Die vraag krijgen wij vaak om onze oren. Er zijn denk ik meerdere antwoorden mogelijk, afhankelijk van wat je belangrijk vindt. Sommigen stellen die vraag vanuit de financiële hoek: kun je er een financieel gezond bedrijf meebouwen dat (snel) groeit? Anderen kijken er naar vanuit werkgeluk. Is het nou echt zo prettig werken? Dit werkt toch niet voor iedereen? En een laatste groep is vooral benieuwd naar de excessen. Leuk die verantwoordelijkheid: maar wordt daar niet heel veel misbruik van gemaakt?

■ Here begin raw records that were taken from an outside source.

/- Copyright: the b2b-balaban cell (near-miss cell 7), T⁴-continuum fan-out, lineage t4-ne7b-p1 (node U5c COUNT
member).  Released under the licence of the surrounding project. -/
import Summits.QuantumFields.BalabanUV.T4Continuum.Support.HistoryBankingFlatJunction

/-!
# M5-2d (A3d), file 1∕2 — THE JOINS WITHIN THE LAG: the component count drops only at joins, and a join is charged to a
birth below it (owner module of row NE7b, lineage `t4-ne7b-p1` gen 50; re-open object (α), ruling R-OWNER-49-2 (3)
«G-M5-2 … repair = (α)-M5-2d», `SPEC-M5-2d-SHRUNK-IMAGE-LEDGER.v0.md`; PRE-POSITIONING ONLY)

Summits-side support leaf of the T⁴-continuum cell (rung (B)+1 on a FINITE torus only; NOT infinite volume, NOT the
mass gap, NOT the Clay statement; NOT a proof of the spine estimate NE7b — the cell's OWN estimate, NOT PRINTED, NOT
PROVED).  [folklore] finite combinatorics and real arithmetic over `HistoryAdmissible.PGen` (`Adm`, `rootStep`,
`lastStep`), A3b `HistoryBankingPedigreeLedger.compSum` and M5-1b's `HistoryBankingBirthBookings.{bfee, blin}`; nothing
printed is asserted, no cite-tagged hypothesis, no `def … : Prop`, zero `sorry`.  Two `def`s (`nj`, `jfee`: a recursive
finite count ∕ sum over the pedigree — the join analogues of M5-1b's `nb` ∕ `bfee`).

WHY (the sibling `HistoryBankingShrunkLedger`, M5-2d file 2∕2).  M5-1b's flat ledger charges the collar of the components
alive at the lag time `m − j` at the paying step `m` through the growth display, which puts the growth letter `L_u` (and,
through the births' fee, the lag `j`) into the per-level floor exchange `huΦ` — the located volume debt G-M5-2.  The
repair counts the components AT THE PAYING LEVEL: between `m − j` and `m` the count drops only at the joins within the
lag (§1 `compSum_one_lag_le`: `N(m−j) ≤ N(m) + nj j P m`), each join is within the lag for `j` steps
(`sum_nj_le_jfee`), and the joins' weighted fee is below `Γ` times the births' (`jfee_le_bfee`: a binary pedigree has fewer
joins than births, each join after the root step of its later-rooted partner — the root-step potential `jfee_add_le`),
hence below `Γ·blin` (`bfee_le_blin`): the joins go to the births' class-linear content, not to the floors.

HONEST: the lineage's own bookkeeping; NE7b NOT proved; spine 0∕9.  HONEST DEPENDENCY (cell): continuum YM on T⁴ ⇐
BetaPertH ∧ nine spine estimates (0∕9 proved); BetaPertH ⇐ (D1) ∧ (D4) ∧ CAP+tail.  This file changes none of it.
-/

open Finset
open Literature.MathematicalPhysics.QuantumFieldTheory.Balaban1983to89
open Literature.MathematicalPhysics.QuantumFieldTheory.Balaban1983to89.B13ScaleTransfer
open Literature.MathematicalPhysics.QuantumFieldTheory.Balaban1983to89.B16SProfile
open Literature.MathematicalPhysics.QuantumFieldTheory.Balaban1983to89.B16StoppingRule
open T4PersistenceDictionary T4PrintedShapeBanking T4TaggedShapeBanking T4BankedInduction T4BranchingRecordsGas
open Summit.QuantumFields.BalabanUV.T4Continuum.HistoryAdmissible
open Summit.QuantumFields.BalabanUV.T4Continuum.HistoryRealise
open Summit.QuantumFields.BalabanUV.T4Continuum.HistoryRealiseWeak
open Summit.QuantumFields.BalabanUV.T4Continuum.HistoryBankingPedigreeMax
open Summit.QuantumFields.BalabanUV.T4Continuum.HistoryBankingPedigreeLedger
open Summit.QuantumFields.BalabanUV.T4Continuum.HistoryBankingFloors
open Summit.QuantumFields.BalabanUV.T4Continuum.HistoryBankingBirthBookings
open Summit.QuantumFields.BalabanUV.T4Continuum.HistoryBankingFlatLedger
open Summit.QuantumFields.BalabanUV.T4Continuum.HistoryBankingFlatJunction

namespace Summit.QuantumFields.BalabanUV.T4Continuum.HistoryBankingJoinLag

noncomputable section

open scoped Classical

variable {d : ℕ} {γ : Type*}

/-! ## §1 The joins within the lag, and their exchange against the births -/

section Joins

variable (j : ℕ)

/-- **THE JOINS WITHIN THE LAG**: the number of joins `J` of the pedigree with `s_J ≤ m < s_J + j`. [folklore] -/
def nj : PGen γ → ℕ → ℕ
  | .birth _ _ _, _ => 0
  | .renew G _, m => nj G m
  | .join X Y sJ, m => nj X m + nj Y m + (if sJ ≤ m ∧ m < sJ + j then 1 else 0)

/-- **THE JOINS' FEE, WEIGHTED**: `Σ_J u_{s_J}` over the joins of the pedigree. [folklore] -/
def jfee (u : ℕ → ℝ) : PGen γ → ℝ
  | .birth _ _ _ => 0
  | .renew G _ => jfee u G
  | .join X Y sJ => jfee u X + jfee u Y + u sJ

variable {j}

/-- the joins' fee is nonnegative for `u ≥ 0` [folklore] -/
theorem jfee_nonneg {u : ℕ → ℝ} (hu : ∀ n, 0 ≤ u n) : ∀ P : PGen γ, 0 ≤ jfee u P
  | .birth _ _ _ => le_rfl
  | .renew G _ => jfee_nonneg hu G
  | .join X Y sJ => add_nonneg (add_nonneg (jfee_nonneg hu X) (jfee_nonneg hu Y)) (hu sJ)

/-- the birth fee is below the class-linear content (`u ≥ 0`, classes `≥ 0`) [folklore] -/
theorem bfee_le_blin {u : ℕ → ℝ} (hu : ∀ n, 0 ≤ u n) : ∀ P : PGen γ, bfee u P ≤ blin u P
  | .birth jb cls _ => by
      change u jb ≤ u jb * ((cls : ℝ) + 1)
      have h1 : (1 : ℝ) ≤ (cls : ℝ) + 1 := by have := Nat.cast_nonneg (α := ℝ) cls; linarith
      nlinarith [hu jb]
  | .renew G _ => bfee_le_blin hu G
  | .join X Y _ => add_le_add (bfee_le_blin hu X) (bfee_le_blin hu Y)

variable {L : ℕ} {s : ℕ → ℕ}

/-- **THE COMPONENT COUNT DROPS ONLY AT JOINS**: for an admissible pedigree and `j ≤ m`,
`compSum 1 P (m − j) ≤ compSum 1 P m + nj j P m` — a component at `m − j` is a component at `m` unless a join within the
lag merged it. [folklore] -/
theorem compSum_one_lag_le {K m : ℕ} (hjm : j ≤ m) :
    ∀ P : PGen (Pt d × Finset (Pt d)), P.Adm K →
      compSum L s (fun _ => (1 : ℝ)) P (m - j) ≤ compSum L s (fun _ => (1 : ℝ)) P m + (nj j P m : ℝ)
  | .birth jb cls zZ, _ => by
      unfold compSum nj
      by_cases h1 : jb ≤ m - j
      · rw [if_pos h1, if_pos (by omega)]; simp
      · rw [if_neg h1]; split_ifs <;> simp
  | .renew G h, hA => by
      simp only [PGen.Adm] at hA
      unfold compSum nj
      exact compSum_one_lag_le hjm G hA.1
  | .join X Y sJ, hA => by
      simp only [PGen.Adm] at hA
      obtain ⟨hAX, hAY, hXs, hYs, -⟩ := hA
      have ihX := compSum_one_lag_le hjm X hAX
      have ihY := compSum_one_lag_le hjm Y hAY
      have hnjX : (0 : ℝ) ≤ (nj j X m : ℝ) := Nat.cast_nonneg _
      have hnjY : (0 : ℝ) ≤ (nj j Y m : ℝ) := Nat.cast_nonneg _
      have hNX := compSum_nonneg (L := L) (s := s) (fun _ => zero_le_one) X (m - j)
      have hNY := compSum_nonneg (L := L) (s := s) (fun _ => zero_le_one) Y (m - j)
      have hcast : (nj j (PGen.join X Y sJ) m : ℝ) =
          (nj j X m : ℝ) + (nj j Y m : ℝ) + (if sJ ≤ m ∧ m < sJ + j then (1 : ℝ) else 0) := by
        rw [show nj j (PGen.join X Y sJ) m = nj j X m + nj j Y m + (if sJ ≤ m ∧ m < sJ + j then 1 else 0) from rfl]
        push_cast; split_ifs <;> simp
      rw [hcast]
      by_cases hst : sJ ≤ m - j
      · -- one component at both times
        have e1 : compSum L s (fun _ => (1 : ℝ)) (PGen.join X Y sJ) (m - j) = 1 := by
          unfold compSum; rw [if_pos hst]
        have e2 : compSum L s (fun _ => (1 : ℝ)) (PGen.join X Y sJ) m = 1 := by
          unfold compSum; rw [if_pos (by omega)]
        rw [e1, e2]
        split_ifs <;> linarith
      · have e1 : compSum L s (fun _ => (1 : ℝ)) (PGen.join X Y sJ) (m - j) =
            compSum L s (fun _ => (1 : ℝ)) X (m - j) + compSum L s (fun _ => (1 : ℝ)) Y (m - j) := by
          conv_lhs => unfold compSum
          rw [if_neg hst]
        rw [e1]
        by_cases hsm : sJ ≤ m
        · -- the join is within the lag: the partners were one component each at `m`
          have e2 : compSum L s (fun _ => (1 : ℝ)) (PGen.join X Y sJ) m = 1 := by
            unfold compSum; rw [if_pos hsm]
          have eX : compSum L s (fun _ => (1 : ℝ)) X m = 1 := compSum_of_le X hAX (by omega)
          have eY : compSum L s (fun _ => (1 : ℝ)) Y m = 1 := compSum_of_le Y hAY (by omega)
          rw [e2, if_pos ⟨hsm, by omega⟩]
          rw [eX] at ihX; rw [eY] at ihY
          linarith
        · have e2 : compSum L s (fun _ => (1 : ℝ)) (PGen.join X Y sJ) m =
              compSum L s (fun _ => (1 : ℝ)) X m + compSum L s (fun _ => (1 : ℝ)) Y m := by
            conv_lhs => unfold compSum
            rw [if_neg hsm]
          rw [e2, if_neg (fun h => hsm h.1)]
          linarith

/-- each join is within the lag for `j` steps: `Σ_{m≤K} u_m·nj j P m ≤ j·Γ·jfee u P` under the growth display
[folklore] -/
theorem sum_nj_le_jfee {K : ℕ} {u : ℕ → ℝ} (hu : ∀ n, 0 ≤ u n) {Γ : ℝ}
    (hΓ : ∀ t i, i < j → u (t + i) ≤ Γ * u t) :
    ∀ P : PGen (Pt d × Finset (Pt d)), ∑ m ∈ Finset.range (K + 1), u m * (nj j P m : ℝ) ≤ j * Γ * jfee u P
  | .birth jb cls zZ => by
      have e1 : ∀ m, (nj j (PGen.birth jb cls zZ) m : ℝ) = 0 := fun m => by unfold nj; simp
      simp only [e1, mul_zero, Finset.sum_const_zero]
      unfold jfee; simp
  | .renew G h => by
      have ih := sum_nj_le_jfee (K := K) hu hΓ G
      have e1 : ∀ m, (nj j (PGen.renew G h) m : ℝ) = nj j G m := fun m => rfl
      simp only [e1]; exact ih
  | .join X Y sJ => by
      have ihX := sum_nj_le_jfee (K := K) hu hΓ X
      have ihY := sum_nj_le_jfee (K := K) hu hΓ Y
      have e1 : ∀ m, u m * (nj j (PGen.join X Y sJ) m : ℝ) = u m * (nj j X m : ℝ) + u m * (nj j Y m : ℝ)
          + u m * (if sJ ≤ m ∧ m < sJ + j then (1 : ℝ) else 0) := fun m => by
        rw [show nj j (PGen.join X Y sJ) m = nj j X m + nj j Y m + (if sJ ≤ m ∧ m < sJ + j then 1 else 0) from rfl]
        push_cast; split_ifs <;> ring
      simp only [e1, Finset.sum_add_distrib]
      -- the join at `sJ` is within the lag exactly at the steps `sJ ≤ m < sJ + j`
      have hterm : ∀ m ∈ Finset.range (K + 1), u m * (if sJ ≤ m ∧ m < sJ + j then (1 : ℝ) else 0) ≤
          if m ∈ Finset.Ico sJ (sJ + j) then u m else 0 := by
        intro m _
        by_cases hm : sJ ≤ m ∧ m < sJ + j
        · rw [if_pos hm, if_pos (by rw [Finset.mem_Ico]; omega)]; simp
        · rw [if_neg hm, if_neg (by rw [Finset.mem_Ico]; omega)]; simp
      have hJ : ∑ m ∈ Finset.range (K + 1), u m * (if sJ ≤ m ∧ m < sJ + j then (1 : ℝ) else 0) ≤ j * Γ * u sJ := by
        refine (Finset.sum_le_sum hterm).trans ?_
        rw [← Finset.sum_filter]
        calc ∑ m ∈ (Finset.range (K + 1)).filter (fun m => m ∈ Finset.Ico sJ (sJ + j)), u m
            ≤ ∑ m ∈ Finset.Ico sJ (sJ + j), u m :=
              Finset.sum_le_sum_of_subset_of_nonneg (fun m hm => (Finset.mem_filter.1 hm).2) fun m _ _ => hu m
          _ = ∑ i ∈ Finset.range j, u (sJ + i) := by rw [Finset.sum_Ico_eq_sum_range, Nat.add_sub_cancel_left]
          _ ≤ ∑ i ∈ Finset.range j, Γ * u sJ := Finset.sum_le_sum fun i hi => hΓ sJ i (Finset.mem_range.1 hi)
          _ = j * Γ * u sJ := by rw [Finset.sum_const, Finset.card_range, nsmul_eq_mul]; ring
      change _ ≤ j * Γ * (jfee u X + jfee u Y + u sJ)
      linarith

/-- **A JOIN IS CHARGED TO A BIRTH BELOW IT** (the root-step potential): for an admissible pedigree (`Adm K`), weights
`u ≥ 0` with the cumulative growth `u_n ≤ Γ·u_t` for `t ≤ n ≤ K` and `Γ ≥ 0`,
`jfee u P + Γ·u_{rootStep P} ≤ Γ·bfee u P` — each join step is after the root step of its later-rooted partner.
[folklore] -/
theorem jfee_add_le {K : ℕ} {u : ℕ → ℝ} {Γ : ℝ}
    (hΓ : ∀ t n, t ≤ n → n ≤ K → u n ≤ Γ * u t) :
    ∀ P : PGen γ, P.Adm K → jfee u P + Γ * u P.rootStep ≤ Γ * bfee u P
  | .birth jb cls z, _ => by unfold jfee bfee; simp [PGen.rootStep]
  | .renew G h, hA => by
      simp only [PGen.Adm] at hA
      unfold jfee bfee; simp only [PGen.rootStep]
      exact jfee_add_le hΓ G hA.1
  | .join X Y sJ, hA => by
      simp only [PGen.Adm] at hA
      obtain ⟨hAX, hAY, hXs, hYs, hsK⟩ := hA
      have ihX := jfee_add_le hΓ X hAX
      have ihY := jfee_add_le hΓ Y hAY
      have hrX := PGen.Adm.rootStep_le_lastStep hAX
      have hrY := PGen.Adm.rootStep_le_lastStep hAY
      unfold jfee bfee; simp only [PGen.rootStep]
      by_cases hle : X.rootStep ≤ Y.rootStep
      · rw [min_eq_left hle]
        have hs : u sJ ≤ Γ * u Y.rootStep := hΓ _ _ (by omega) hsK
        linarith
      · rw [min_eq_right (le_of_lt (not_le.1 hle))]
        have hs : u sJ ≤ Γ * u X.rootStep := hΓ _ _ (by omega) hsK
        linarith

/-- **THE JOINS' FEE IS BELOW `Γ` TIMES THE BIRTHS' FEE** (a binary pedigree has fewer joins than births, each join later
than a birth it is charged to). [folklore] -/
theorem jfee_le_bfee {K : ℕ} {u : ℕ → ℝ} (hu : ∀ n, 0 ≤ u n) {Γ : ℝ} (hΓ0 : 0 ≤ Γ)
    (hΓ : ∀ t n, t ≤ n → n ≤ K → u n ≤ Γ * u t) (P : PGen γ) (hA : P.Adm K) :
    jfee u P ≤ Γ * bfee u P := by
  have h := jfee_add_le hΓ P hA
  nlinarith [hu P.rootStep]

end Joins

end

end Summit.QuantumFields.BalabanUV.T4Continuum.HistoryBankingJoinLag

Is zelfsturend werken wel zo leuk?

Allereerst het menselijke vlak: is het leuk? Het eerlijke antwoord is ja en nee. Zelfsturing past nu eenmaal niet bij iedereen. Er zijn heel veel mensen die goed gedijen bij een gestructureerde werkomgeving met een duidelijke hiërarchie. Iemand die van bovenaf vertelt: dit en dit moet je doen. We hebben zelf ook ervaring met mensen die bij ons werkten, maar dat na een tijdje bleek dat ze bij ons niet op hun plek zaten. No hard feelings, het past of het past niet.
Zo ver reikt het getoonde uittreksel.